Insatisfeita com a sentença, a parte requerente interpôs recurso de Apelação Cível ID 10873343 apresentando uma síntese fática da demanda e destaca os termos da sentença. Sustenta que parte apelante é pessoa idosa e, portanto, possui condição de parte hipossuficiência que reclama observância de regras específicas para a celebração de contrato. Aduz a necessidade de aplicação do CDC ao caso e a consequente aplicação da regra prescricional do CDC, o qual estabelece prazo prescricional de 5 (cinco) anos e com inicial a partir da data de vencimento da última prestação. Sustenta a natureza de trato repetitivo da relação contratual e defende que o termo inicial do prazo prescricional é a data do último desconto indevido realizado na conta da parte autora. Ao final, requer seja conhecido e provido o recurso para reformar a sentença afastando a prescrição e, adentrando no mérito da demanda, julgar procedente o pedido.

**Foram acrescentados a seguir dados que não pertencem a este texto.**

import Literature.Geometry.Lorentzian.CoordShrinkerRmNormSqDrift
import HarnessLib

/-!
# Route EntropyRung — registered helper `helper_mwRmNormSqDrift` (crux stmt-SmoothPoincare4-10868)

Line `collapsed-ends-usc`, crux `EntropyRung.NoncompactShrinkerGap`: the `Rm`-equation input of the
maximum-principle step in Munteanu–Wang 2015, Thm. 1.4 (a complete 4-d gradient shrinker with bounded
scalar curvature has bounded `Rm`), at chart level. For metric components `G` with
`Ric + Hess f = ½ G` on `V ⊆ E`, `dim E = 4`, positive definite at `x ∈ V`, there is `N ≥ 0`
(`= |∇Rm|²` in a `G x`-orthonormal frame) with
`Δ|Rm|² − d|Rm|²(∇f) ≥ 2N − C(√|Rm|² + 1)|Rm|²` and `|∇|Rm|²|² ≤ 4|Rm|² N`, for the universal
constant `C = 16·4⁶ + 4·4⁷`. Both clauses are the Literature theorems
`IsMetricOn.lapAt_rmNormSqAt_sub_fderiv_ge_of_soliton` and `IsMetricOn.gradSqAt_rmNormSqAt_le`
(`Literature/Geometry/Lorentzian/CoordShrinkerRmNormSqDrift.lean`) in an orthonormal basis
(`exists_orthonormal_basis`), specialised to `λ = ½`, `n = 4`. No definition and no named fact is
introduced.
-/

noncomputable section

-- the registered namespace `Summit.SmoothPoincare4.SmoothPoincare4.Theorems` repeats a component
set_option linter.dupNamespace false

open scoped ContDiff Topology
open Set Filter Module Literature.Geometry.Lorentzian

namespace Summit.SmoothPoincare4.SmoothPoincare4.Theorems.NoncompactShrinkerGapMW

/-- **Registered helper `helper_mwRmNormSqDrift`** (stub of the lead's skeleton for crux
stmt-SmoothPoincare4-10868, line `collapsed-ends-usc`): on a 4-d gradient shrinker in a chart,
`Δ_f |Rm|² ≥ 2|∇Rm|² − C(|Rm| + 1)|Rm|²` and `|∇|Rm|²|² ≤ 4|Rm|²|∇Rm|²` (Munteanu–Wang 2015, §1, (id)
and the proof of Thm. 1.4). [cite: MunteanuWang2015, §1, (id) and proof of Thm. 1.4] -/
theorem helper_mwRmNormSqDrift : ∃ C : ℝ, ∀ {E : Type} [NormedAddCommGroup E] [NormedSpace ℝ E] [FiniteDimensional ℝ E] [CompleteSpace E] (G : E → E →L[ℝ] E →L[ℝ] ℝ) (V : Set E) (x : E) (f : E → ℝ), MetricCoord.IsMetricOn G V → x ∈ V → Module.finrank ℝ E = 4 → (∀ y ∈ V, ∀ v : E, v ≠ 0 → 0 < G y v v) → ContDiffOn ℝ ∞ f V → (∀ y ∈ V, ∀ v w : E, MetricCoord.ricAt G y v w + MetricCoord.hessAt G f y v w = (1 / 2 : ℝ) * G y v w) → ∃ N : ℝ, 0 ≤ N ∧ 2 * N - C * (Real.sqrt (MetricCoord.rmNormSqAt G x) + 1) * MetricCoord.rmNormSqAt G x ≤ MetricCoord.lapAt G (MetricCoord.rmNormSqAt G) x - fderiv ℝ (MetricCoord.rmNormSqAt G) x (MetricCoord.sharpAt G x (fderiv ℝ f x)) ∧ MetricCoord.gradSqAt G (MetricCoord.rmNormSqAt G) x ≤ 4 * MetricCoord.rmNormSqAt G x * N := by
  refine ⟨16 * 4 ^ 6 + 4 * 4 ^ 7, ?_⟩
  intro E _ _ _ _ G V x f hG hx h4 hpos hf hsol
  classical
  obtain ⟨e, he⟩ := MetricCoord.exists_orthonormal_basis (hG.symm x hx) (hpos x hx)
  refine ⟨∑ k, ∑ a, ∑ c, ∑ i, ∑ j,
    (G x (MetricCoord.covRiemAt G x (e k) (e a) (e c) (e i)) (e j)) ^ 2,
    by positivity, ?_, hG.gradSqAt_rmNormSqAt_le e he hx⟩
  have h := hG.lapAt_rmNormSqAt_sub_fderiv_ge_of_soliton e he hx hf hsol
  have hn : (Fintype.card (Fin (finrank ℝ E)) : ℝ) = 4 := by simp [h4]
  rw [hn] at h
  have hu0 : 0 ≤ MetricCoord.rmNormSqAt G x := hG.rmNormSqAt_nonneg e he hx
  have hK0 : 0 ≤ Real.sqrt (MetricCoord.rmNormSqAt G x) := Real.sqrt_nonneg _
  nlinarith [h, hu0, hK0, mul_nonneg hu0 hK0]

end Summit.SmoothPoincare4.SmoothPoincare4.Theorems.NoncompactShrinkerGapMW

end
import Mathlib
import HarnessLib
import Literature.MathematicalPhysics.QuantumLattice.FermiRG.BGM2003Sectors
import Summits.HubbardSuperconductivity.HubbardSuperconductivity.Theorems.KLProgrammeAbsUmklappClassCount

/-!
# Route `KLProgramme` — K3 engine (stmt-HubbardSuperconductivity-20437), stub (b) (ℓ)/(I2)–(I3), located item «ABS-UMK-COUNT»:
# the NARROW-BUNDLE COUNT — target strings whose free legs are pairwise within pair angle `Φ₀` number `≤ 2L⁴ · T_bound · N · K₀^{L−5}`

Cell gate-hubbard-kl, seat p4 g15 (route HOME/prover-p4/UV-REMEASURE-COUNT.md §5, the narrow half; the wide half is `BGM2003.count_target_wide`).
Every narrow string (all free legs pairwise within pair angle `Φ₀`; `L ≥ 6`, so at least five free legs) belongs to one of the classes of
`card_narrowClass_le`: by a pigeonhole on the sides of a reference free leg there are a base free leg `s`, a kept triple `a, b, c` of free legs and a
shift `σ ∈ {0, π}` with the triple within torus distance `2Φ₀` of `θ_s + σ` (`exists_base_triple`).  Summing the class bound over the `≤ L⁴` ordered
quadruples and the two shifts:

* `torusDist_sub_sub_le` — torus triangle inequality; `triple_near_base`, **`exists_base_triple`** — coverage;
* **`card_narrowStrings_le`** — `#{narrow target strings anchored at ω₁} ≤ 2·L⁴ · T_bound · N · K₀^{L−5}` (the `(L−3)` law, `N = 2^{n′+1}`).

Everything is PROVED; no definitions, no named facts. [cite: BenfattoGiulianiMastropietro2003, §7.4 (s1.21)–(s1.25a) p.28 (L19–52)]
-/

noncomputable section

open Real Set
open Literature.MathematicalPhysics.QuantumLattice Literature.MathematicalPhysics.QuantumLattice.FermiRG
open Literature.MathematicalPhysics.QuantumLattice.FermiRG.BGM2003
open Summit.HubbardSuperconductivity.HubbardSuperconductivity.Theorems.ThinLevelSet
open Summit.HubbardSuperconductivity.HubbardSuperconductivity.Theorems

namespace Summit.HubbardSuperconductivity.HubbardSuperconductivity.Theorems.AbsUmklappCount

set_option linter.dupNamespace false -- summit = problem name (single-conjunct summit), D-0017

/-! ## §1 Coverage of the narrow strings by the classes -/

/-- `‖(p − c) − (q − c)‖`-type triangle inequality: `‖x − y‖_{𝕋¹} ≤ ‖x − c‖_{𝕋¹} + ‖y − c‖_{𝕋¹}`. [folklore] -/
theorem torusDist_sub_sub_le (x y c : ℝ) : FermiRG.torusDist (x - y) ≤ FermiRG.torusDist (x - c) + FermiRG.torusDist (y - c) := by
  have e : x - y = (x - c) + (-(y - c)) := by ring
  have hneg : FermiRG.torusDist (-(y - c)) = FermiRG.torusDist (y - c) := by unfold FermiRG.torusDist; rw [AddCircle.coe_neg, norm_neg]
  have hadd : FermiRG.torusDist ((x - c) + (-(y - c))) ≤ FermiRG.torusDist (x - c) + FermiRG.torusDist (-(y - c)) := by
    unfold FermiRG.torusDist; rw [AddCircle.coe_add]; exact norm_add_le _ _
  rw [e]
  exact hadd.trans (by rw [hneg])

/-- Three legs near a common centre and a base point near the same centre: the legs are within twice the radius of the base point. [folklore] -/
theorem triple_near_base {L : ℕ} {T : Finset (Fin L)} (θ : Fin L → ℝ) {c₀ Φ₀ σ : ℝ} {s : Fin L} (hT : 2 < T.card)
    (hTc : ∀ i ∈ T, FermiRG.torusDist (θ i - c₀) ≤ Φ₀) (hs : FermiRG.torusDist (θ s + σ - c₀) ≤ Φ₀) (hsT : s ∉ T) :
    ∃ a b c : Fin L, a ∈ T ∧ b ∈ T ∧ c ∈ T ∧ s ≠ a ∧ s ≠ b ∧ s ≠ c ∧ a ≠ b ∧ a ≠ c ∧ b ≠ c ∧
      ∀ x ∈ ({a, b, c} : Finset (Fin L)), FermiRG.torusDist (θ x - (θ s + σ)) ≤ 2 * Φ₀ := by
  obtain ⟨a, b, c, ha, hb, hc, hab, hac, hbc⟩ := Finset.two_lt_card_iff.1 hT
  refine ⟨a, b, c, ha, hb, hc, fun h => hsT (h ▸ ha), fun h => hsT (h ▸ hb), fun h => hsT (h ▸ hc), hab, hac, hbc, ?_⟩
  intro x hx
  have hxT : x ∈ T := by
    simp only [Finset.mem_insert, Finset.mem_singleton] at hx
    rcases hx with rfl | rfl | rfl <;> assumption
  calc FermiRG.torusDist (θ x - (θ s + σ)) ≤ FermiRG.torusDist (θ x - c₀) + FermiRG.torusDist (θ s + σ - c₀) := torusDist_sub_sub_le _ _ _
    _ ≤ Φ₀ + Φ₀ := add_le_add (hTc x hxT) hs
    _ = 2 * Φ₀ := by ring

open Classical in
/-- **Coverage**: if all legs `≠ i₁` of a string with `L ≥ 6` legs are pairwise within pair angle `Φ₀`, then there are four distinct legs `s, a, b, c ≠ i₁`
and a shift `σ ∈ {0, π}` with `a, b, c` within torus distance `2Φ₀` of `θ_s + σ` (pigeonhole on the two sides of a reference leg). [folklore] -/
theorem exists_base_triple {L : ℕ} (hL : 6 ≤ L) (i₁ : Fin L) (θ : Fin L → ℝ) {Φ₀ : ℝ} (hΦ₀ : 0 ≤ Φ₀)
    (hnar : ∀ i j : Fin L, i ≠ i₁ → j ≠ i₁ → pairAngle (θ i) (θ j) ≤ Φ₀) :
    ∃ s a b c : Fin L, s ≠ i₁ ∧ a ≠ i₁ ∧ b ≠ i₁ ∧ c ≠ i₁ ∧ s ≠ a ∧ s ≠ b ∧ s ≠ c ∧ a ≠ b ∧ a ≠ c ∧ b ≠ c ∧
      ∃ σ : ℝ, (σ = 0 ∨ σ = π) ∧ ∀ x ∈ ({a, b, c} : Finset (Fin L)), FermiRG.torusDist (θ x - (θ s + σ)) ≤ 2 * Φ₀ := by
  set F : Finset (Fin L) := Finset.univ.erase i₁ with hF
  have hFcard : F.card = L - 1 := by rw [hF, Finset.card_erase_of_mem (Finset.mem_univ _), Finset.card_univ, Fintype.card_fin]
  have hmemF : ∀ i, i ∈ F ↔ i ≠ i₁ := fun i => by rw [hF]; simp
  have hFne : F.Nonempty := by rw [← Finset.card_pos, hFcard]; omega
  obtain ⟨e, he⟩ := hFne
  have hei : e ≠ i₁ := (hmemF e).1 he
  set P := F.filter fun i => FermiRG.torusDist (θ i - θ e) ≤ Φ₀ with hP
  set Q := F.filter fun i => ¬ FermiRG.torusDist (θ i - θ e) ≤ Φ₀ with hQ
  have hPQ : P.card + Q.card = L - 1 := by
    rw [hP, hQ, Finset.card_filter_add_card_filter_not, hFcard]
  have hPc : ∀ i ∈ P, FermiRG.torusDist (θ i - θ e) ≤ Φ₀ := fun i hi => (Finset.mem_filter.1 hi).2
  have hQc : ∀ i ∈ Q, FermiRG.torusDist (θ i - (θ e + π)) ≤ Φ₀ := by
    intro i hi
    obtain ⟨hiF, hnot⟩ := Finset.mem_filter.1 hi
    rcases torusDist_alt_of_pairAngle_le (hnar i e ((hmemF i).1 hiF) hei) with h | h
    · exact absurd h hnot
    · exact h
  have hPF : ∀ i ∈ P, i ≠ i₁ := fun i hi => (hmemF i).1 (Finset.mem_filter.1 hi).1
  have hQF : ∀ i ∈ Q, i ≠ i₁ := fun i hi => (hmemF i).1 (Finset.mem_filter.1 hi).1
  have heP : e ∈ P := by
    rw [hP, Finset.mem_filter]; refine ⟨he, ?_⟩
    rw [sub_self]; unfold FermiRG.torusDist; simpa using hΦ₀
  have hPQdisj : ∀ i ∈ P, i ∉ Q := fun i hi hiQ => (Finset.mem_filter.1 hiQ).2 (hPc i hi)
  have hQPdisj : ∀ i ∈ Q, i ∉ P := fun i hi hiP => (Finset.mem_filter.1 hi).2 (hPc i hiP)
  -- the conclusion from a base `s`, a set `T` of candidates and a centre
  have hfinish : ∀ (s : Fin L) (T : Finset (Fin L)) (c₀ σ : ℝ), s ≠ i₁ → (∀ i ∈ T, i ≠ i₁) → 2 < T.card →
      (∀ i ∈ T, FermiRG.torusDist (θ i - c₀) ≤ Φ₀) → FermiRG.torusDist (θ s + σ - c₀) ≤ Φ₀ → s ∉ T → (σ = 0 ∨ σ = π) →
      ∃ s a b c : Fin L, s ≠ i₁ ∧ a ≠ i₁ ∧ b ≠ i₁ ∧ c ≠ i₁ ∧ s ≠ a ∧ s ≠ b ∧ s ≠ c ∧ a ≠ b ∧ a ≠ c ∧ b ≠ c ∧
        ∃ σ : ℝ, (σ = 0 ∨ σ = π) ∧ ∀ x ∈ ({a, b, c} : Finset (Fin L)), FermiRG.torusDist (θ x - (θ s + σ)) ≤ 2 * Φ₀ := by
    intro s T c₀ σ hsi hTi hT hTc hs hsT hσ
    obtain ⟨a, b, c, ha, hb, hc, hsa, hsb, hsc, hab, hac, hbc, hx⟩ := triple_near_base θ hT hTc hs hsT
    exact ⟨s, a, b, c, hsi, hTi a ha, hTi b hb, hTi c hc, hsa, hsb, hsc, hab, hac, hbc, σ, hσ, hx⟩
  by_cases hP4 : 4 ≤ P.card
  · -- (i) four legs on the side of `e`: base `e`, triple in `P \\ {e}`
    refine hfinish e (P.erase e) (θ e) 0 hei (fun i hi => hPF i (Finset.mem_of_mem_erase hi)) ?_
      (fun i hi => hPc i (Finset.mem_of_mem_erase hi)) ?_ (Finset.notMem_erase e P) (Or.inl rfl)
    · rw [Finset.card_erase_of_mem heP]; omega
    · rw [add_zero, sub_self]; unfold FermiRG.torusDist; simpa using hΦ₀
  by_cases hQ4 : 4 ≤ Q.card
  · -- (ii) four legs on the far side: base some `s ∈ Q`, triple in `Q \\ {s}`
    have hQne : Q.Nonempty := by rw [← Finset.card_pos]; omega
    obtain ⟨s, hsQ⟩ := hQne
    refine hfinish s (Q.erase s) (θ e + π) 0 (hQF s hsQ) (fun i hi => hQF i (Finset.mem_of_mem_erase hi)) ?_
      (fun i hi => hQc i (Finset.mem_of_mem_erase hi)) ?_ (Finset.notMem_erase s Q) (Or.inl rfl)
    · rw [Finset.card_erase_of_mem hsQ]; omega
    · rw [add_zero]; exact hQc s hsQ
  by_cases hP3 : P.card = 3
  · -- (iii) exactly three on the side of `e`: base some `s ∈ Q` seen through the shift `π`
    have hQne : Q.Nonempty := by rw [← Finset.card_pos]; omega
    obtain ⟨s, hsQ⟩ := hQne
    refine hfinish s P (θ e) π (hQF s hsQ) hPF (by omega) hPc ?_ (hQPdisj s hsQ) (Or.inr rfl)
    have e1 : θ s + π - θ e = (θ s - (θ e + π)) + (1 : ℤ) * (2 * π) := by push_cast; ring
    rw [e1, PerturbedFermiCurve.torusDist_add_int_mul_two_pi]; exact hQc s hsQ
  · -- (iv) `#P ≤ 2`, hence `#Q = 3`: base `e`, triple `Q`, shift `π`
    have hQ3 : Q.card = 3 := by omega
    refine hfinish e Q (θ e + π) π hei hQF (by omega) hQc ?_ (hPQdisj e heP) (Or.inr rfl)
    rw [sub_self]; unfold FermiRG.torusDist; simpa using hΦ₀

/-! ## §2 The narrow-bundle count -/

open Classical in
/-- **The narrow-bundle count** (the `(L−3)` law for target strings whose free legs are pairwise within pair angle `Φ₀`): with `T_bound`, `N`, `K₀` as in
`card_narrowClass_le`, `#{ω : ω_{i₁} = ω₁, narrow, Σ k = R with k_i ∈ S_{n′,ω_i}} ≤ 2L⁴ · T_bound · N · K₀^{L−5}`. [cite: BenfattoGiulianiMastropietro2003, §7.4 (s1.21)–(s1.25a) p.28 (L19–52)] -/
theorem card_narrowStrings_le {ε : (Fin 2 → ℝ) → ℝ} {μ e₀ : ℝ} {u : ℝ → ℝ → ℝ} (hD : DispersionHyp ε μ e₀ u) {c₃ : ℝ} (hc₃ : 0 < c₃)
    (h73 : ∀ (n ω : ℕ), ω < sectorCount n → ∀ p ∈ sSector u e₀ n ω,
      ∃ k₁ k₂ : ℝ,
        p = fermiPoint u (sectorCenter n ω) + k₁ • unitNormal u (sectorCenter n ω) 0 +
              k₂ • unitTangent u (sectorCenter n ω) 0 ∧
        |k₁| ≤ c₃ * (4 : ℝ) ^ (-(n : ℤ)) ∧ |k₂| ≤ c₃ * (2 : ℝ) ^ (-(n : ℤ)) ∧
        |fderiv ℝ ε p (unitTangent u (sectorCenter n ω) 0)| ≤ c₃ * (2 : ℝ) ^ (-(n : ℤ)))
    {s₁ Φ cf Af Bf M₁ : ℝ} (hs₁ : 0 < s₁) (hM₁ : 0 ≤ M₁) (hΦ : 0 < Φ) (hcf : 0 < cf) (hcfA : cf ≤ Af) (hBf : 0 ≤ Bf)
    (hchart : ∀ θs : ℝ, ∃ f f' f'' : ℝ → ℝ, Measurable f ∧
        (∀ φ ∈ Icc (-Φ) Φ,
          f ((fermiPoint u (θs + φ) - fermiPoint u θs) ⬝ᵥ tdir θs) = -((fermiPoint u (θs + φ) - fermiPoint u θs) ⬝ᵥ dir θs)) ∧
        (∀ y ∈ Icc (-(s₁ / 4 * Φ)) (s₁ / 4 * Φ), HasDerivAt f (f' y) y ∧ HasDerivAt f' (f'' y) y ∧
          cf ≤ f'' y ∧ f'' y ≤ Af ∧ |f' y| ≤ Bf) ∧
        (∀ φ ∈ Icc (-Φ) Φ, ∀ φ' ∈ Icc (-Φ) Φ,
          s₁ / 2 * |φ - φ'| ≤ |(fermiPoint u (θs + φ) - fermiPoint u θs) ⬝ᵥ tdir θs - (fermiPoint u (θs + φ') - fermiPoint u θs) ⬝ᵥ tdir θs| ∧
          |(fermiPoint u (θs + φ) - fermiPoint u θs) ⬝ᵥ tdir θs - (fermiPoint u (θs + φ') - fermiPoint u θs) ⬝ᵥ tdir θs| ≤ M₁ * |φ - φ'|) ∧
        (fermiPoint u (θs + 0) - fermiPoint u θs) ⬝ᵥ tdir θs = 0)
    {n' L : ℕ} (hL : 6 ≤ L) (i₁ : Fin L) (ω₁ : ℕ) (R : Fin 2 → ℝ) {Φ₀ : ℝ} (hΦ₀ : 0 ≤ Φ₀) (h2Φ₀ : 2 * Φ₀ ≤ Φ)
    (hreg : 6 * (M₁ * (2 * Φ₀)) + 3 * (L * (4 * c₃ * (2 : ℝ) ^ (-(n' : ℤ)))) + 2 * (s₁ / 2 * sectorWidth n') ≤ s₁ / 4 * Φ) :
    ((((Finset.univ : Finset (Fin L → Fin (sectorCount n'))).filter fun ω =>
        (ω i₁ : ℕ) = ω₁ ∧ (∀ i j : Fin L, i ≠ i₁ → j ≠ i₁ → pairAngle (sectorCenter n' (ω i)) (sectorCenter n' (ω j)) ≤ Φ₀) ∧
        ∃ k : Fin L → (Fin 2 → ℝ), (∀ i, k i ∈ sSector u e₀ n' (ω i : ℕ)) ∧ ∑ i, k i = R).card : ℝ)) ≤
      2 * (L : ℝ) ^ 4 *
      ((2 * (L * (4 * c₃ * (2 : ℝ) ^ (-(n' : ℤ)))) / (s₁ / 2 * sectorWidth n') + 1) *
        (960 * Af * (2 * (L * (4 * c₃ * (2 : ℝ) ^ (-(n' : ℤ))) + Bf * (L * (4 * c₃ * (2 : ℝ) ^ (-(n' : ℤ))))) +
          (4 * Bf + 1) * (s₁ / 2 * sectorWidth n')) / cf ^ 2 / (s₁ / 2 * sectorWidth n') ^ 2) *
      ((sectorCount n' : ℝ) * (2 * (2 * Φ₀ / sectorWidth n' + 1)) ^ (L - 5))) := by
  set Nar := (Finset.univ : Finset (Fin L → Fin (sectorCount n'))).filter fun ω =>
        (ω i₁ : ℕ) = ω₁ ∧ (∀ i j : Fin L, i ≠ i₁ → j ≠ i₁ → pairAngle (sectorCenter n' (ω i)) (sectorCenter n' (ω j)) ≤ Φ₀) ∧
        ∃ k : Fin L → (Fin 2 → ℝ), (∀ i, k i ∈ sSector u e₀ n' (ω i : ℕ)) ∧ ∑ i, k i = R with hNar
  set Bnd : ℝ := (2 * (L * (4 * c₃ * (2 : ℝ) ^ (-(n' : ℤ)))) / (s₁ / 2 * sectorWidth n') + 1) *
        (960 * Af * (2 * (L * (4 * c₃ * (2 : ℝ) ^ (-(n' : ℤ))) + Bf * (L * (4 * c₃ * (2 : ℝ) ^ (-(n' : ℤ))))) +
          (4 * Bf + 1) * (s₁ / 2 * sectorWidth n')) / cf ^ 2 / (s₁ / 2 * sectorWidth n') ^ 2) *
      ((sectorCount n' : ℝ) * (2 * (2 * Φ₀ / sectorWidth n' + 1)) ^ (L - 5)) with hBnd
  have hw := sectorWidth_pos n'
  have hAf : 0 < Af := hcf.trans_le hcfA
  have hBnd0 : 0 ≤ Bnd := by rw [hBnd]; positivity
  -- the classes, indexed by ordered quadruples `(((s, a), b), c)` and a shift
  set Cl : (((Fin L × Fin L) × Fin L) × Fin L) → ℝ → Finset (Fin L → Fin (sectorCount n')) := fun q σ =>
    (Finset.univ : Finset (Fin L → Fin (sectorCount n'))).filter fun ω =>
        (ω i₁ : ℕ) = ω₁ ∧ (∀ i j : Fin L, i ≠ i₁ → j ≠ i₁ → pairAngle (sectorCenter n' (ω i)) (sectorCenter n' (ω j)) ≤ Φ₀) ∧
        (∀ x ∈ ({q.1.1.2, q.1.2, q.2} : Finset (Fin L)), FermiRG.torusDist (sectorCenter n' (ω x) - (sectorCenter n' (ω q.1.1.1) + σ)) ≤ 2 * Φ₀) ∧
        ∃ k : Fin L → (Fin 2 → ℝ), (∀ i, k i ∈ sSector u e₀ n' (ω i : ℕ)) ∧ ∑ i, k i = R with hCl
  set Quads := (Finset.univ : Finset (((Fin L × Fin L) × Fin L) × Fin L)).filter fun q =>
      q.1.1.1 ≠ i₁ ∧ q.1.1.2 ≠ i₁ ∧ q.1.2 ≠ i₁ ∧ q.2 ≠ i₁ ∧ q.1.1.1 ≠ q.1.1.2 ∧ q.1.1.1 ≠ q.1.2 ∧ q.1.1.1 ≠ q.2 ∧
        q.1.1.2 ≠ q.1.2 ∧ q.1.1.2 ≠ q.2 ∧ q.1.2 ≠ q.2 with hQuads
  -- the bound for one class
  have hclass : ∀ q ∈ Quads, ∀ σ : ℝ, ((Cl q σ).card : ℝ) ≤ Bnd := by
    intro q hq σ
    rw [hQuads, Finset.mem_filter] at hq
    obtain ⟨-, hs, ha, hb, hc, hsa, hsb, hsc, hab, hac, hbc⟩ := hq
    have h := card_narrowClass_le hD hc₃ h73 hs₁ hM₁ hΦ hcf hcfA hBf hchart i₁ q.1.1.1 q.1.1.2 q.1.2 q.2
      ha.symm hb.symm hc.symm hs.symm hsa hsb hsc hab hac hbc ω₁ R hΦ₀ h2Φ₀ σ hreg
    rw [hCl, hBnd]
    exact h
  -- coverage
  have hcover : Nar ⊆ Quads.biUnion fun q => Cl q 0 ∪ Cl q π := by
    intro ω hω
    rw [hNar, Finset.mem_filter] at hω
    obtain ⟨-, hω₁, hnar, hk⟩ := hω
    obtain ⟨s, a, b, c, hs, ha, hb, hc, hsa, hsb, hsc, hab, hac, hbc, σ, hσ, hx⟩ :=
      exists_base_triple hL i₁ (fun i => sectorCenter n' (ω i)) hΦ₀ hnar
    rw [Finset.mem_biUnion]
    refine ⟨(((s, a), b), c), ?_, ?_⟩
    · rw [hQuads, Finset.mem_filter]
      exact ⟨Finset.mem_univ _, hs, ha, hb, hc, hsa, hsb, hsc, hab, hac, hbc⟩
    · rw [Finset.mem_union]
      rcases hσ with rfl | rfl
      · left; rw [hCl, Finset.mem_filter]; exact ⟨Finset.mem_univ _, hω₁, hnar, hx, hk⟩
      · right; rw [hCl, Finset.mem_filter]; exact ⟨Finset.mem_univ _, hω₁, hnar, hx, hk⟩
  -- summation
  have hQcard : (Quads.card : ℝ) ≤ (L : ℝ) ^ 4 := by
    have h1 : Quads.card ≤ (Finset.univ : Finset (((Fin L × Fin L) × Fin L) × Fin L)).card := Finset.card_le_card (Finset.filter_subset _ _)
    rw [Finset.card_univ, Fintype.card_prod, Fintype.card_prod, Fintype.card_prod, Fintype.card_fin] at h1
    have h2 : (Quads.card : ℝ) ≤ ((L * L * L * L : ℕ) : ℝ) := by exact_mod_cast h1
    refine h2.trans_eq ?_
    push_cast; ring
  calc (Nar.card : ℝ) ≤ ((Quads.biUnion fun q => Cl q 0 ∪ Cl q π).card : ℝ) := by exact_mod_cast Finset.card_le_card hcover
    _ ≤ ∑ q ∈ Quads, ((Cl q 0 ∪ Cl q π).card : ℝ) := by exact_mod_cast Finset.card_biUnion_le
    _ ≤ ∑ q ∈ Quads, (Bnd + Bnd) := by
        refine Finset.sum_le_sum fun q hq => ?_
        calc ((Cl q 0 ∪ Cl q π).card : ℝ) ≤ ((Cl q 0).card : ℝ) + ((Cl q π).card : ℝ) := by
              exact_mod_cast Finset.card_union_le _ _
          _ ≤ Bnd + Bnd := add_le_add (hclass q hq 0) (hclass q hq π)
    _ = Quads.card * (2 * Bnd) := by rw [Finset.sum_const, nsmul_eq_mul]; ring
    _ ≤ (L : ℝ) ^ 4 * (2 * Bnd) := mul_le_mul_of_nonneg_right hQcard (by positivity)
    _ = 2 * (L : ℝ) ^ 4 * Bnd := by ring

end Summit.HubbardSuperconductivity.HubbardSuperconductivity.Theorems.AbsUmklappCount

end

Devidamente intimada, a parte apelada apresentou Contrarrazões ID 10873348 trazendo uma síntese da demanda defendendo a necessidade de manutenção da tese de prescrição. No mérito defende a plena validade do contrato e a ausência de ilicitude na relação contratual celebrada entre as partes. Sustenta a inexistência de defeito na prestação do serviço e o descabimento da condenação em reparação por danos morais e, em caso de condenação, sustenta a necessidade de observância da proporcionalidade e razoabilidade na fixação de valores a título de danos morais. Ao final, requer seja negado provimento ao recurso e mantida a sentença.
Em Decisão ID 11548631 o recurso fora recebido no duplo efeito, deixando de encaminhar ao Ministério Público Superior em atenção ao Ofício Circular nº 174/2021 (SEI nº 21.0.00.0043084-3).
É o relatório.
VOTO
Preliminarmente, verificam-se preenchidos todos os pressupostos de admissibilidade, razão pela qual conheço do recurso e passo à análise de mérito.
Observo que a hipótese dos autos representa uma relação jurídica de consumo e está sujeita à disciplina do Código de Defesa do Consumidor (CDC), conforme se extrai dos artigos 2º e 3º, in verbis:
Código de Defesa do Consumidor:
Art. 2°. Consumidor é toda pessoa física ou jurídica que adquire ou utiliza produto ou serviço como destinatário final.
Parágrafo único. Equipara-se a consumidor a coletividade de pessoas, ainda que indetermináveis, que haja intervindo nas relações de consumo.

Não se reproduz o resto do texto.